One in three American adults has high blood pressure, also known as hypertension. High blood pressure happens when the blood pressure along the artery walls is too high. When high blood pressure occurs, the heart and blood vessels experience extra strain. This makes you more susceptible to heart attack, stroke, kidney disease, and even dementia (1, 2). That’s because high blood pressure can cause arteries in the brain to clog and sometimes burst.

High blood pressure is a silent ailment, as there are no symptoms or warning signs. That is why it is important to stay on top of your health and have your blood pressure checked regularly. Make sure to always check blood pressure levels if you are not sure about your levels. Knowing your numbers is a great place to start.

The good news is you can make easy lifestyle changes right now to reduce your risk of high blood pressure, which often leads to a heart attack or stroke. Some of the most common ways to reduce high blood pressure are to maintain a healthy weight through diet and regular exercise and to get enough sleep each day. Some other ways include reducing chronic stress levels, and through medications prescribed by your doctor. There is growing evidence that chronic psychosocial stress levels can contribute to high blood pressure (3). Chronic psychosocial stress can develop from many factors. These can include job stress, relationships like marital stress, environmental factors, and social isolation.

Eating certain healthy nutrient-dense foods like the ones on the list below will help maintain a healthy blood pressure range so you can live a longer and healthier life. Food is just one factor in maintaining healthy blood pressure, but it is a great, effective place to start.

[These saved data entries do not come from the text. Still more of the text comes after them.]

/-!
# K2_E2 road (h413 = stmt-HodgeConjecture-24833), unit CAPTURE, file #13R (CLOSER), sequel:
# `sig_K2E2CapThetaClassCaptureOriented` ⟸ ARCH-ROWS-GEN alone

Cell `pub/hodgecm-mathlib` (D-0151), Track B (21-frontier RULING «PUSH BOTH» 2026-09-03, director req624, chair K2-lead, dealer K2E2-plan),
socket module `Summits/HodgeConjecture/HodgeConjecture/Cruxes/H413/Lines/K2_E2_ThetaExhaustionByRigidity_Capture.lean` ED. 4 (7dda032bea4d7a97),
socket **`sig_K2E2CapThetaClassCaptureOriented`** (#13R, CLOSER; = tier-0 `StubThetaClassCaptureR` of `Cruxes/H413/Lines/K2_E2_ThetaExhaustionByRigidity.lean`
ED. 6).  STATE OF THE UNIT (2026-09-03T22:45Z): #13R is ★-reduced to #12R + #10 (★ §1 `K2E2CapThetaClassCaptureOriented.capThetaClassCaptureOriented_of`,
p855041; #10 ★ p854820), and #12R is ★-reduced (K2E2-p12, p855353 `K2E2CapHolThetaWitnessOriented.capHolThetaWitnessOriented_of_archRowsGen`) to ONE
displayed archimedean text ARCH-ROWS-GEN — at every positively oriented (`ι ∈ Φ_μ`) admissible weight-one TEL frame: Weil majorants, a finite
invariant open-positive Borel measure on `[U(⟨a⟩)]` and an archimedean Schwartz pair `φ` whose theta pairs have (W) the cotangent `K_∞`-type along
`cmArchSection`, (K) `cmCompactFactor`-invariance, (H) holomorphic germs (every `Φ_f`; the binders of ★ B⁗ `F0P2sThetaPairsCotForms.thetaPair_mem_holCotForms_of_arch`),
with `R^∞_{e₁}φ_{j₀} ≠ 0` and (E) fixed by `U(⟨a⟩)(L⁺ ⊗ ℝ)` under the archimedean Weil representation (the binders of ★ (N5)
`F0P2tThetaPairNeZeroOfFrame.thetaPair_ne_zero_of_archFixed_frame`) — the harmonic Gaussian of the admissible line, [KonnoKonno2007, Thm 5.4] ∕
[Liu2021, App. D Lem. D.2 (2), §D.1 Step 3], which exists exactly at positive orientation.

* **`capThetaClassCaptureOriented_of_archRowsGen (hA : ‹ARCH-ROWS-GEN, p855353's binder VERBATIM›) : ‹#13R VERBATIM›`** — the composition
  ★ §1 ∘ ★ p855353 ∘ ★ #10, no other input.  USE (tier 0, dealer): with `def StubArchRowsGen : Prop := ‹hA›` (K2E2-p12's cand 3cf401677f2367a6) and
  `theorem stub_archRowsGen : StubArchRowsGen`, the CAPTURE stub reads `stub_thetaClassCaptureR := capThetaClassCaptureOriented_of_archRowsGen stub_archRowsGen`
  — ONE archimedean stub for the whole unit (R12 and CAPR fold onto it).
No hypothesis is idle: `hA` is the only source of a theta function at all (the conclusion `MeetsThetaLiftFromLine` asserts a NON-ZERO theta vector in
`P.space`); the orientation binder `ι ∈ hμ.cmType.1` of #13R is what makes `hA` satisfiable ([Liu2021, App. D Lem. D.2 (2)]: at `ι ∉ Φ_μ` the theta
pairs are ANTIholomorphic — the R8 finding of K2E2-plan ∕ K2E2-p12, 2026-09-03).

HONEST LABEL: HC_CM is proved only modulo the 7 printed citations (2 remaining named inputs: hLiu418 = stmt-HodgeConjecture-24832,
h413 = stmt-HodgeConjecture-24833) until rung 0 closes; this file is a `--supports stmt-HodgeConjecture-24833` helper: it PAYS NOTHING archimedean —
it only moves the unit's entire open content onto the single named text ARCH-ROWS-GEN (price XL per K2E2-p12's census: in tree only in MODEL currency
inside the P4 engine ★ `F0P2sThetaOccursInEngineGen.exists_holTheta_atFrame_of_chiN`).

## References
* [Liu2021] Y. Liu, *Fourier–Jacobi cycles and arithmetic relative trace formula*, Camb. J. Math. 9 (2021) = arXiv:2102.11518:
  proof of Prop. 4.13 Case 1 (l. 2129–2137, pp. 47–48) and «Conversely» (l. 2145–2149); App. B §B.2 (l. 4257–4262); App. D §D.1 Step 3, Lem. D.2 (2).
* [KonnoKonno2007] T. Konno, K. Konno, Kyushu J. Math. 61 (2007), Thm. 5.4 p. 75.
* [GelbartRogawski1991] S. Gelbart, J. Rogawski, Invent. Math. 105 (1991): Thm. 5.1.1 p. 465.
* [DeitmarEchterhoff2014] A. Deitmar, S. Echterhoff, *Principles of Harmonic Analysis*, 2nd ed. (2014): Thm. 9.2.2.  [Dixmier1977] J. Dixmier, *C*-algebras*, 5.4.1.
-/

set_option autoImplicit false
-- the mandated namespace repeats the single-problem summit's segment (`HodgeConjecture.HodgeConjecture`)
set_option linter.dupNamespace false

noncomputable section

namespace Summit.HodgeConjecture.HodgeConjecture.Cruxes.H413.K2E2CapThetaClassCaptureOrientedOfArchRows

open scoped TensorProduct Matrix Kronecker ComplexOrder ENNReal SchwartzMap Classical
open NumberField NumberField.InfinitePlace IsDedekindDomain MeasureTheory MulAction
open Literature.NumberTheory Literature.NumberTheory.Automorphic Literature.NumberTheory.Automorphic.UnitaryGroup
open Literature.NumberTheory.Automorphic.UnitaryGroup.CotangentForms
open Literature.NumberTheory.Automorphic.Liu2021
open Literature.NumberTheory.Automorphic.Liu2021.Def411WeilCarriers
open Literature.NumberTheory.Automorphic.Liu2021.Def411WeilCarriersDoubling
open Literature.NumberTheory.Automorphic.IdeleClassGroup
open Literature.NumberTheory.GelbartRogawski1991 Literature.NumberTheory.GelbartRogawski1991.UnitaryDualPair
open Literature.NumberTheory.GelbartRogawski1991.UnitaryDualPair.WeilCoinv
open Literature.NumberTheory.Weil1964
open Literature.RepresentationTheory Literature.RepresentationTheory.Liu2021
open Literature.RepresentationTheory.CompactGroups
open Literature.NumberTheory.Rogawski1990
open Literature.AlgebraicGeometry.ShimuraVarieties (BallForms.isPullbackCocycle_cotangentCocycle)
open Literature.Geometry.ComplexHyperbolic.BallModel (U21 x₀)
open Literature.AlgebraicGeometry.Liu2021 (IsAdmissibleElement)
open Summit.HodgeConjecture.CorCM
open Summit.HodgeConjecture.CorCM.Transposition
open Summit.HodgeConjecture.HodgeConjecture.Cruxes.H413
import Literature.AlgebraicGeometry.GroupSchemes.UnitComponentReductionKernel
import HarnessLib

/-!
# Crux `HLiu418` — P6 sub-line **F0-P6b ConnectedEtale**, stub (b1b) `stub_b1b_kernelOfReduction` PAID

Cell `pub/hodgecm-mathlib`, P6 «MOD programme», HEART input (b1) (LEAD M-1a), organ sub-line `Cruxes/HLiu418/Lines/F0_P6b_ConnectedEtale.lean` ED. 1
(F0P6b-plan (g0), tree sha16 `8210ab19d71568b2`, commit 8dd49ff07d8f), registered-to-be stub `stub_b1b_kernelOfReduction` (§2, :79).  This file proves
THE TEXT of that stub with the line-local predicate `IsUnitComponent G G₀ j := IsMonHom j ∧ IsOpenImmersion j.left ∧ IsClosedImmersion j.left ∧
ConnectedSpace G₀.left` (:52–:54 of the line) δ-UNFOLDED token for token (same binders, universe 0; nothing imports a `Cruxes/…/Lines` module), as
`stub_b1b_kernelOfReduction_holds`, so that the desk folds `stub_b1b_kernelOfReduction := …_holds` BY NAME at the next edition (the fold elaborates by
δ-reduction of `IsUnitComponent`).  The proof is the ★ Literature organ
`Literature.AlgebraicGeometry.GroupSchemes.UnitComponent.exists_factor_iff_reduction_eq_unit` (`GroupSchemes/UnitComponentReductionKernel.lean`):
(⇐) the open `t⁻¹(G₀) ⊆ Spec R′` contains the closed point, hence is everything; (⇒) `Γ(G₀, 𝒪)` is LOCAL (henselian base + connected + finite,
[StacksProject] Tag 04GG), and a field-valued point of a local finite `R`-algebra with a section, lying over `res ∘ f` with `f` local, is unique
([Tate1997FiniteFlatGroupSchemes] (3.7); [SerreTate1968] §1 Lemma 1).  Seat F0P6-p11 (g0) (RE-DEAL 13:29:45Z).  HC_CM is proved only modulo the
printed citations until rung 0 closes; nothing here is about HC — it discharges one stub of an organ sub-line of the MOD programme.

## References
* [Tate1997FiniteFlatGroupSchemes] J. Tate, *Finite flat group schemes*, in: Modular Forms and Fermat's Last Theorem (1997), (3.7).
* [SerreTate1968] J.-P. Serre, J. Tate, *Good reduction of abelian varieties*, Ann. of Math. 88 (1968), §1 Lemma 1.
* [StacksProject] The Stacks Project, Tags 04GG, 00EE, 01I1.
-/

set_option linter.dupNamespace false
set_option autoImplicit false

noncomputable section

namespace Summit.HodgeConjecture.HodgeConjecture.Cruxes.HLiu418.F0P6bConnectedEtaleStubB1b

open CategoryTheory AlgebraicGeometry MonoidalCategory IsLocalRing
open scoped MonObj

/-- **(b1b) PAID — the unit component is the kernel of the reduction map on local points** (the text of `stub_b1b_kernelOfReduction` of
`Lines/F0_P6b_ConnectedEtale.lean` ED. 1 with `IsUnitComponent` δ-unfolded; proof = ★
`Literature.AlgebraicGeometry.GroupSchemes.UnitComponent.exists_factor_iff_reduction_eq_unit`).  HENSELIAN `R` and LOCAL `R′`, `f` are load-bearing
(the line card's A4 notes). [cite: Tate1997FiniteFlatGroupSchemes, (3.7)] [cite: SerreTate1968, §1 Lemma 1] -/
theorem stub_b1b_kernelOfReduction_holds :
    ∀ (R : Type) [CommRing R] [HenselianLocalRing R] (G G₀ : Over (Spec (.of R))) [GrpObj G] [GrpObj G₀] (j : G₀ ⟶ G),
      IsFinite G.hom → (IsMonHom j ∧ IsOpenImmersion j.left ∧ IsClosedImmersion j.left ∧ ConnectedSpace G₀.left) →
        ∀ (R' : Type) [CommRing R'] [IsLocalRing R'] (f : R →+* R') [IsLocalHom f] (t : Spec (.of R') ⟶ G.left),
          t ≫ G.hom = Spec.map (CommRingCat.ofHom f) →
            ((∃ s : Spec (.of R') ⟶ G₀.left, s ≫ j.left = t) ↔
              Spec.map (CommRingCat.ofHom (residue R')) ≫ t =
                Spec.map (CommRingCat.ofHom ((residue R').comp f)) ≫ η[G].left) := by
  intro R _ _ G G₀ _ _ j hG hj R' _ _ f _ t ht
  obtain ⟨h1, h2, h3, h4⟩ := hj
  haveI := hG; haveI := h1; haveI := h2; haveI := h3; haveI := h4
  exact Literature.AlgebraicGeometry.GroupSchemes.UnitComponent.exists_factor_iff_reduction_eq_unit R G G₀ j R' f t ht

end Summit.HodgeConjecture.HodgeConjecture.Cruxes.HLiu418.F0P6bConnectedEtaleStubB1b

end
/-- `(A - λ)·(A - λ)⁻¹P_ρ = P_ρ` (`λ < ρ`). [cite: FrohlichLieb1978, Thm. 3.1, eq. (3.12)] -/
theorem IsHermitian.sub_mul_resolventGe {A : Matrix n n ℂ} (hA : A.IsHermitian) {ρ lam : ℝ}
    (hρ : lam < ρ) :
    (A - (lam : ℂ) • (1 : Matrix n n ℂ)) * hA.resolventGe ρ lam = hA.spectralProjGe ρ := by
  have hAl : A - (lam : ℂ) • (1 : Matrix n n ℂ) = (hA.eigenvectorUnitary : Matrix n n ℂ) *
      diagonal (fun i => (((hA.eigenvalues i - lam : ℝ)) : ℂ)) *
        (hA.eigenvectorUnitary : Matrix n n ℂ)ᴴ := by
    have hdiag : diagonal (fun _ : n => (lam : ℂ)) = (lam : ℂ) • (1 : Matrix n n ℂ) := by
      ext i j
      rw [diagonal_apply, smul_apply, one_apply, smul_eq_mul, mul_ite, mul_one, mul_zero]
    have h1 : (lam : ℂ) • (1 : Matrix n n ℂ) = (hA.eigenvectorUnitary : Matrix n n ℂ) *
        diagonal (fun _ => (lam : ℂ)) * (hA.eigenvectorUnitary : Matrix n n ℂ)ᴴ := by
      rw [hdiag, Matrix.mul_smul, Matrix.mul_one, Matrix.smul_mul, fel_UUh]
    conv_lhs => rw [fel_self_eq hA, h1]
    rw [← Matrix.sub_mul, ← Matrix.mul_sub, diagonal_sub]
    exact fel_frame_congr hA fun i => by push_cast; ring
  rw [hAl, IsHermitian.resolventGe, IsHermitian.spectralProjGe, fel_cfc_eq, fel_cfc_eq,
    fel_frame_mul]
  refine fel_frame_congr hA fun i => ?_
  split_ifs with h
  · have hne : (hA.eigenvalues i - lam : ℝ) ≠ 0 := by linarith
    rw [← Complex.ofReal_mul, mul_inv_cancel₀ hne, Complex.ofReal_one]
  · rw [Complex.ofReal_zero, mul_zero]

Foods that lower blood pressure

You can maintain healthy blood pressure without taking medication. Check out which foods can help to lower blood pressure naturally and see if you can start eating some of these nutritional foods today.

1. Dark Chocolate

Dark chocolate is the perfect snack for a wide range of diets. It is high in powerful heart-healthy antioxidants, so it is a great choice to help lower blood pressure. Try to eat dark chocolate that is at 50 percent dark or higher for the most health benefits. Also, be cautious about added sugar and unnecessary ingredients like high fructose corn syrup that can sneak into a lot of dark chocolate snacks.

2. Bananas

Bananas are rich in potassium, so they are a natural choice for food to lower blood pressure. Potassium helps to balance salt on the body, helping the kidneys and heart function correctly. Bananas are one of the easiest fruits to eat and add to many different meals for quick dishes. Add some heart-healthy and potassium-rich bananas to cereal, oatmeal, or even your favorite smoothie for a new flavor and nutritional boost.

3. Fermented Foods

Fermented foods are high in probiotics, which help to create more good bacteria in the gut microbiome. They also can lower blood pressure because they have anti-inflammatory benefits, as well as anti-atherosclerotic activity (4). This means they can lower build up on the arteries, which can improve blood pressure. Fermented foods are also highly anti-fungal and anti-microbial.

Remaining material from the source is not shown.